• [AIM OF THE EXERCISE]
The output is the line holding "r) : SquareTower.TowerEdge" and all lines after it to the end of the records below; restate them unchanged and add nothing.
=== DATA UNDER STUDY ===
/-- **LEVEL-AVERAGED MOLLIFIED HARMONIC MOMENTS ⇒ `EStarFamLevelAvg` ON A LEVEL CLASS** (`𝓗_k(N)`
restricted to an arbitrary class `A` of levels — squarefree = the datum of record, the square tower,
prime powers …; even `k ≥ 2`; any bounded window scheme `win` of admissible levels). In the record
vocabulary: if for every `ε > 0`, for all large `X` and all real primitive `χ_D` with `D ≤ X^δ` whose
window `win X χ` has positive even harmonic mass `W = Σ_{N ∈ win} Σʰ_{w_f=1} ω_f`, there are real
mollifier values `M_N` on `S_k(Γ₀(N))`, `N ∈ win X χ`, with
`A₁ = Σ_N Σʰ ω M_N L(½,f) > 0`, `(r − ε)·W·Σ_N Σʰ ω M_N² L(½,f)² ≤ A₁²` and
`(log X)⁻⁴·W·Σ_N Σʰ ω M_N² ≤ ε²·A₁²`, then `(iwaniecSarnakFamilyOn k A).EStarFamLevelAvg win p 2 δ`
for every `p < r`: over the window, a harmonic proportion `≥ p` of the even newforms has
`L(½,f) ≥ (log N)⁻²`. Nothing here asserts the hypotheses for any `M`.
[cite: IwaniecSarnak2000, Thm. 1 (method)] [cite: IwaniecConversations2006, §7 (7.5) and p0097:L15] -/
theorem EStarFamLevelAvg_iwaniecSarnakFamilyOn_of_mollifiedMoments (hk : 2 ≤ k) (hkev : Even k)
    (hLR : lapidRallis2003_theorem1_gl2Twist)
    {win : ℝ → (D : ℕ) → DirichletCharacter ℂ D → Finset ℕ+} {δ K r : ℝ}
    (hW : (iwaniecSarnakFamilyOn k A).WindowBound win δ K)
    (H : ∀ ε : ℝ, 0 < ε → ∃ X₀ : ℝ, ∀ X : ℝ, X₀ ≤ X →
      ∀ (D : ℕ) [NeZero D] (χ : DirichletCharacter ℂ D), χ.IsPrimitive → MulChar.IsQuadratic χ →
        (D : ℝ) ≤ X ^ δ →
        0 < ∑ N ∈ win X D χ, harmonicSum (N : ℕ) k (fun f => if rootNumber f = 1 then (1 : ℝ) else 0) →
        ∃ M : (N : ℕ+) → CuspForm (Gamma0 (N : ℕ)) k → ℝ,
          0 < ∑ N ∈ win X D χ, harmonicSum (N : ℕ) k (fun f => M N f * (centralValue f).re) ∧
          (r - ε) * (∑ N ∈ win X D χ, harmonicSum (N : ℕ) k (fun f => if rootNumber f = 1 then (1 : ℝ) else 0)) *
              (∑ N ∈ win X D χ, harmonicSum (N : ℕ) k (fun f => M N f ^ 2 * (centralValue f).re ^ 2)) ≤
            (∑ N ∈ win X D χ, harmonicSum (N : ℕ) k (fun f => M N f * (centralValue f).re)) ^ 2 ∧
          (Real.log X)⁻¹ ^ 4 *
              (∑ N ∈ win X D χ, harmonicSum (N : ℕ) k (fun f => if rootNumber f = 1 then (1 : ℝ) else 0)) *
              (∑ N ∈ win X D χ, harmonicSum (N : ℕ) k (fun f => M N f ^ 2)) ≤
            ε ^ 2 * (∑ N ∈ win X D χ, harmonicSum (N : ℕ) k (fun f => M N f * (centralValue f).re)) ^ 2)
    {p : ℝ} (hp : p < r) : (iwaniecSarnakFamilyOn k A).EStarFamLevelAvg win p 2 δ := by
  have hA1e : ∀ (W : Finset ℕ+) (M : (N : ℕ+) → CuspForm (Gamma0 (N : ℕ)) k → ℝ),
      (iwaniecSarnakFamilyOn k A).avgMollFirst W M =
        ∑ N ∈ W, harmonicSum (N : ℕ) k (fun f => M N f * (centralValue f).re) := fun W M =>
    Finset.sum_congr rfl fun N _ => by
      rw [mollFirst_iwaniecSarnakFamilyOn, mollFirst_iwaniecSarnakFamily hkev]
  have hA2e : ∀ (W : Finset ℕ+) (M : (N : ℕ+) → CuspForm (Gamma0 (N : ℕ)) k → ℝ),
      (iwaniecSarnakFamilyOn k A).avgMollSecond W M =
        ∑ N ∈ W, harmonicSum (N : ℕ) k (fun f => M N f ^ 2 * (centralValue f).re ^ 2) := fun W M =>
    Finset.sum_congr rfl fun N _ => by
      rw [mollSecond_iwaniecSarnakFamilyOn, mollSecond_iwaniecSarnakFamily hkev]
  have hWe : ∀ W : Finset ℕ+, (iwaniecSarnakFamilyOn k A).avgEvenMass W =
      ∑ N ∈ W, harmonicSum (N : ℕ) k (fun f => if rootNumber f = 1 then (1 : ℝ) else 0) := fun W =>
    Finset.sum_congr rfl fun N _ => by
      rw [evenMass_iwaniecSarnakFamilyOn, evenMass_iwaniecSarnakFamily]
  have hNle : ∀ (W : Finset ℕ+) (M : (N : ℕ+) → CuspForm (Gamma0 (N : ℕ)) k → ℝ),
      (iwaniecSarnakFamilyOn k A).avgMollNorm W M ≤
        ∑ N ∈ W, harmonicSum (N : ℕ) k (fun f => M N f ^ 2) := fun W M =>
    Finset.sum_le_sum fun N _ => by
      rw [mollNorm_iwaniecSarnakFamilyOn]; exact mollNorm_iwaniecSarnakFamily_le hk N (M N)
  refine CentralValueFamily.EStarFamLevelAvg_of_mollifiedMomentsAvg (a := 2) (r := r) (p := p)
    (iwaniecSarnakFamilyOn_nonnegOn hk hLR) hW (fun ε hε => ?_) hp
  obtain ⟨X₀, hX₀⟩ := H ε hε
  refine ⟨X₀, fun X hX D _ χ hprim hquad hD hWpos => ?_⟩
  rw [hWe] at hWpos
  obtain ⟨M, h1, h2, h3⟩ := hX₀ X hX D χ hprim hquad hD hWpos
  refine ⟨M, ?_, ?_, ?_⟩
  · rwa [hA1e]
  · rwa [hA1e, hA2e, hWe]
  · rw [hA1e, hWe]
    have e : ((Real.log X) ^ 2)⁻¹ ^ 2 = (Real.log X)⁻¹ ^ 4 := by rw [← inv_pow, ← pow_mul]
    rw [e]
    refine le_trans ?_ h3
    exact mul_le_mul_of_nonneg_left (hNle _ M) (mul_nonneg (by positivity) hWpos.le)

/-- **The squarefree class = the datum of record `𝓗_k(N)`**: the same conversion stated for
`iwaniecSarnakFamily k` and any bounded window scheme (e.g. the guarded compatible window
`(iwaniecSarnakFamily k).ntWindow compatibleWindow` of the (A)-row target, or the plain window).
[cite: IwaniecSarnak2000, Thm. 1 (method)] [cite: IwaniecConversations2006, §7 (7.5) and p0097:L15] -/
theorem EStarFamLevelAvg_iwaniecSarnakFamily_of_mollifiedMoments (hk : 2 ≤ k) (hkev : Even k)
    (hLR : lapidRallis2003_theorem1_gl2Twist)
    {win : ℝ → (D : ℕ) → DirichletCharacter ℂ D → Finset ℕ+} {δ K r : ℝ}
    (hW : (iwaniecSarnakFamily k).WindowBound win δ K)
    (H : ∀ ε : ℝ, 0 < ε → ∃ X₀ : ℝ, ∀ X : ℝ, X₀ ≤ X →
      ∀ (D : ℕ) [NeZero D] (χ : DirichletCharacter ℂ D), χ.IsPrimitive → MulChar.IsQuadratic χ →
        (D : ℝ) ≤ X ^ δ →
        0 < ∑ N ∈ win X D χ, harmonicSum (N : ℕ) k (fun f => if rootNumber f = 1 then (1 : ℝ) else 0) →
        ∃ M : (N : ℕ+) → CuspForm (Gamma0 (N : ℕ)) k → ℝ,
          0 < ∑ N ∈ win X D χ, harmonicSum (N : ℕ) k (fun f => M N f * (centralValue f).re) ∧
          (r - ε) * (∑ N ∈ win X D χ, harmonicSum (N : ℕ) k (fun f => if rootNumber f = 1 then (1 : ℝ) else 0)) *
              (∑ N ∈ win X D χ, harmonicSum (N : ℕ) k (fun f => M N f ^ 2 * (centralValue f).re ^ 2)) ≤
            (∑ N ∈ win X D χ, harmonicSum (N : ℕ) k (fun f => M N f * (centralValue f).re)) ^ 2 ∧
          (Real.log X)⁻¹ ^ 4 *
              (∑ N ∈ win X D χ, harmonicSum (N : ℕ) k (fun f => if rootNumber f = 1 then (1 : ℝ) else 0)) *
              (∑ N ∈ win X D χ, harmonicSum (N : ℕ) k (fun f => M N f ^ 2)) ≤
            ε ^ 2 * (∑ N ∈ win X D χ, harmonicSum (N : ℕ) k (fun f => M N f * (centralValue f).re)) ^ 2)
    {p : ℝ} (hp : p < r) : (iwaniecSarnakFamily k).EStarFamLevelAvg win p 2 δ := by
  -- `iwaniecSarnakFamilyOn k Squarefree = iwaniecSarnakFamily k` definitionally
  -- (`iwaniecSarnakFamilyOn_squarefree`)
  exact EStarFamLevelAvg_iwaniecSarnakFamilyOn_of_mollifiedMoments
    (A := fun N => Squarefree (N : ℕ)) hk hkev hLR hW H hp

/-- **The square-tower class (card `fam-nonresidue-square-tower`, its step K1 ⇐ K2):** the same
conversion on the datum `SquareTower.towerFamily k = iwaniecSarnakFamilyOn k IsTowerLevel` over the
guarded tower window `ntWindow towerWindow` (bounded with `K = 2`, `SquareTower.windowBound_towerWindow`):
level-averaged mollified harmonic moments over the tower levels `N = q n² ∈ [X,2X]` with Cauchy–Schwarz
value `r > ½ + η` give the card's edge `SquareTower.TowerEdge k η δ`. Nothing here asserts the moment
hypothesis. [cite: IwaniecSarnak2000, Thm. 1 (method)] [cite: IwaniecConversations2006, §7 (7.5) and p0097:L15] -/
theorem towerEdge_of_mollifiedMoments (hk : 2 ≤ k) (hkev : Even k)
    (hLR : lapidRallis2003_theorem1_gl2Twist) {δ r : ℝ}
    (H : ∀ ε : ℝ, 0 < ε → ∃ X₀ : ℝ, ∀ X : ℝ, X₀ ≤ X →
      ∀ (D : ℕ) [NeZero D] (χ : DirichletCharacter ℂ D), χ.IsPrimitive → MulChar.IsQuadratic χ →
        (D : ℝ) ≤ X ^ δ →
        0 < ∑ N ∈ (SquareTower.towerFamily k).ntWindow SquareTower.towerWindow X D χ,
            harmonicSum (N : ℕ) k (fun f => if rootNumber f = 1 then (1 : ℝ) else 0) →
        ∃ M : (N : ℕ+) → CuspForm (Gamma0 (N : ℕ)) k → ℝ,
          0 < ∑ N ∈ (SquareTower.towerFamily k).ntWindow SquareTower.towerWindow X D χ,
              harmonicSum (N : ℕ) k (fun f => M N f * (centralValue f).re) ∧
          (r - ε) *
              (∑ N ∈ (SquareTower.towerFamily k).ntWindow SquareTower.towerWindow X D χ,
                harmonicSum (N : ℕ) k (fun f => if rootNumber f = 1 then (1 : ℝ) else 0)) *
              (∑ N ∈ (SquareTower.towerFamily k).ntWindow SquareTower.towerWindow X D χ,
                harmonicSum (N : ℕ) k (fun f => M N f ^ 2 * (centralValue f).re ^ 2)) ≤
            (∑ N ∈ (SquareTower.towerFamily k).ntWindow SquareTower.towerWindow X D χ,
              harmonicSum (N : ℕ) k (fun f => M N f * (centralValue f).re)) ^ 2 ∧
          (Real.log X)⁻¹ ^ 4 *
              (∑ N ∈ (SquareTower.towerFamily k).ntWindow SquareTower.towerWindow X D χ,
                harmonicSum (N : ℕ) k (fun f => if rootNumber f = 1 then (1 : ℝ) else 0)) *
              (∑ N ∈ (SquareTower.towerFamily k).ntWindow SquareTower.towerWindow X D χ,
                harmonicSum (N : ℕ) k (fun f => M N f ^ 2)) ≤
            ε ^ 2 * (∑ N ∈ (SquareTower.towerFamily k).ntWindow SquareTower.towerWindow X D χ,
              harmonicSum (N : ℕ) k (fun f => M N f * (centralValue f).re)) ^ 2)
    {η : ℝ} (hη : 1 / 2 + η < r) : SquareTower.TowerEdge k η δ :=
  EStarFamLevelAvg_iwaniecSarnakFamilyOn_of_mollifiedMoments
    (A := fun N => SquareTower.IsTowerLevel ((N : ℕ+) : ℕ)) hk hkev hLR
    ((SquareTower.towerFamily k).windowBound_ntWindow (SquareTower.windowBound_towerWindow k δ)) H hη

end LevelClass

end IwaniecSarnakVocabulary

end Literature.NumberTheory.LFunctions.CentralValueFamilyHalfEdge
===
• [EXERCISE RESPONSE]
    {η : ℝ} (hη : 1 / 2 + η < r) : SquareTower.TowerEdge k η δ :=
  EStarFamLevelAvg_iwaniecSarnakFamilyOn_of_mollifiedMoments
    (A := fun N => SquareTower.IsTowerLevel ((N : ℕ+) : ℕ)) hk hkev hLR
    ((SquareTower.towerFamily k).windowBound_ntWindow (SquareTower.windowBound_towerWindow k δ)) H hη

end LevelClass

end IwaniecSarnakVocabulary

end Literature.NumberTheory.LFunctions.CentralValueFamilyHalfEdge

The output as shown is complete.